Пришла Валя Шарова — сказала об изменении решения: мы с ней идем в лес. До обеда работали в лесу. Тепло одеты с ног до головы, даже лицо все закрыто марлей — оставлены лишь щелки для глаз. Комары — ужасное дело. Они изводят до исступления. На участке в лесу мы работали трое: Андрей Вич, Валя Шарова и я. Мы были в роли учениц. А Андрей — в роли преподавателя. Я тоже научилась спиливать с корня огромные сосны, березы, ольху. Научилась по правилам обрабатывать сучки и распиливать ствол на двухметровые бревна. Хорошо в лесу! Тишина! Спокойствие! Какое величие природы чувствуется во всем! По-своему красив миг падения дерева, когда подпиленное у основания дерево-великан, качнувшись, начинает падать. Вначале оно летит медленно, цепляясь ветками за соседей, затем все быстрее и быстрее, ломая сучья и ветви. И наконец, рушится на землю. Нельзя оторвать глаз от падающего дерева, но болью отзывается треск ломаемых сучков, ветвей, в голову лезут аналогии с жизнью человека, великого и могучего, сильного духом, которого подтачивают мелкие, ничтожные дела и поступки. Великого может погубить слабый! Но первый гибнет, сохраняя величие, гордость.

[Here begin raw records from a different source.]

import Summits.NavierStokesRegularity.NavierStokesRegularity.Theorems.FilamentSkeletonRssKelvinGateRateLocking
import Summits.NavierStokesRegularity.NavierStokesRegularity.Theorems.FilamentSkeletonRssKelvinGatePerturbation

/-!
# Route `FilamentSkeletonRss` · crux `TransverseReductionRJ` (stmt-NavierStokesRegularity-21221) — line `kelvin_gate`,
# stub S2′ `EventualKelvinGate`: RATE LOCKING on the cube — interior zeros of a reduced family and the line's own output

Helper file (theorems only, `--supports stmt-NavierStokesRegularity-21221 --as helper`), continuing
`FilamentSkeletonRssKelvinGateRateLocking` in the crux's own vocabulary (the forced profile equation VERBATIM as in
`AdmissibleJ` / `AlmostAdmissibleJ`, families on the unit cube, `GateSpec`, `GateSpec.perturb_core`).  HONEST FRAMING:
bookkeeping for a HYPOTHETICAL filament-type RSS blow-up route (refutation side); nothing here bears on Navier–Stokes
regularity; the stub is neither proved nor refuted.

## What is proved

* `eventually_line_mem_cube`, `family_deriv_eq_of_interior_zero` — along a line `t ↦ p + t e` through an INTERIOR cube
  point `p` with `B_p = 0`, a reduced family solving `E_(α_p)(U_p) + ∇P_p = Σ_j B_pj D_pj` on the cube and
  differentiable at `p` in the pointwise `C²` sense satisfies `𝓛_(α_p,U_p) V + G + (∂_e α) 𝓡₀U_p = Σ_j (∂_e B_j) D_pj`.
* `abs_le_of_divFreeCokernel_pairing`, `one_le_rateGradient_divFree_core`, `false_of_rigidRate_divFree_core` — the
  cokernel bound and the two rate-locking conclusions on the DIVERGENCE-FREE range class (the functional need only
  annihilate `𝓛W + ∇Q` for divergence-free X-bounded `W`: the honest cokernel of the Stokes-type linearisation), on
  exactly the clause-(1) data of `GateSpec` / `GateSpec.perturb_core`.
* `GateSpec.false_of_rigidRate_output` / `GateSpec.one_le_rateGradient_output` — THE FORM THE LINE MEETS: a gate around
  the BASE family `U⁰` (stub S2′), a closed family `U = U⁰ + W` with `X(W_p) ≤ ν`, `8 C₂Γ^κ ν ≤ 1` (stub S3′ gives
  `ν = 2 C₂ Cr Γ^(κ−k)`), solving the forced equation with multipliers `B`, an interior zero `p` of `B` (`BoxSelectionRJ`),
  an exact cokernel functional of the linearisation AT THE OUTPUT `U_p`, and `C¹`-in-`p` data at `p`: with constant rate
  and injective `DB(p)` this is `False`; with rate gradient `a` and `‖DB(p)⁻¹‖ ≤ M`,
  `1 ≤ N (M |ℓ(𝓡₀U_p)| Σ_i|a_i|) (2 C₂ Γ^κ)` (the gate is transported to the output by `GateSpec.perturb_core`).

## Reading (informal, for the planner; nothing below is used by the proofs)

At the Poincaré–Miranda zero `p⋆` of the closed family, `U⋆ = U_{p⋆}` is an exact unforced profile and `𝓡₀U⋆` an exact
kernel vector of `𝓛 + ∇` (`lerayLin_rotField_add_gradient_rotScalar`, p596031).  IF the linearisation is Fredholm of
index `0` on the natural graph domain of the X/Y scales (the one analytic input not typed here) there is an exact
cokernel functional `ℓ ≠ 0`, and IF the closing is `C¹` in `p` at `p⋆` (true of any contraction-mapping construction from
`C¹` data; `BaseSpec`/`GateSpec` currently record only continuity), then:
(i) on a CONSTANT-RATE box (every pre-registered 21220 datum so far: `α ≡ 21/5`) a transversal zero is impossible —
    `DB(p⋆)` must be singular along the pairing vector `z`, and (manifold picture, informal) the local index of such a
    zero is `0`, so the Miranda degree `±1` of the face sign law cannot be realised by isolated zeros;
(ii) on a box with varying rate the pairing `η_rot` of the obstruction ledger (evidence #25, (O1)) is SLAVED to the rate
    gradient, `η_rot ≤ M |ℓ(𝓡₀U⋆)| |∇_p α(p⋆)|` (normalised), and the gate needs `|∇_p α(p⋆)| ≳ Γ^{-κ}` up to the
    displayed constants: the selection box must SCAN THE RATE through the locked rate `α⋆` of the profile ("Tsai's
    cokernel direction" of the crux's why-it-might-fail line is a necessary box axis; cf. the R-β free-rate variant).
-/

set_option linter.dupNamespace false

После обеда, состоявшего из щавелевого супа и овсяной каши с кусочком рыбы, пошли в лес.
17 июня. Снова работа в лесу. Высоченные сосны, березы, ольха падают со скрипом, шелестом листьев, цепляясь за соседей, ломая сучья и ветки свои и чужие.
Бригадиром был Павел Иванович, пожилой, молчаливый рабочий. Он участник войны, потерявший большой палец правой руки в результате ранения.
Из города пришла машина. Среди привезенных писем мне от мамы — ни одного!
18 июня. Опять день работы в лесу. Я устала, но чувство удовлетворения от работы искупает усталость. Обрубала сучья, пилила бревна, носила их к штабелю. Пилить, говорят, со мной еще трудновато. Но я непременно научусь хорошо пилить. За день сложили 9 кубометров (вместо нормы 7,5). Очень тяжело тащить большие бревна к штабелю. Их надо нести на плече или на спине. На руках же очень тяжело. Первые дни, естественно, очень трудно привыкнуть, все болит. Но, конечно, пройдет, ерунда!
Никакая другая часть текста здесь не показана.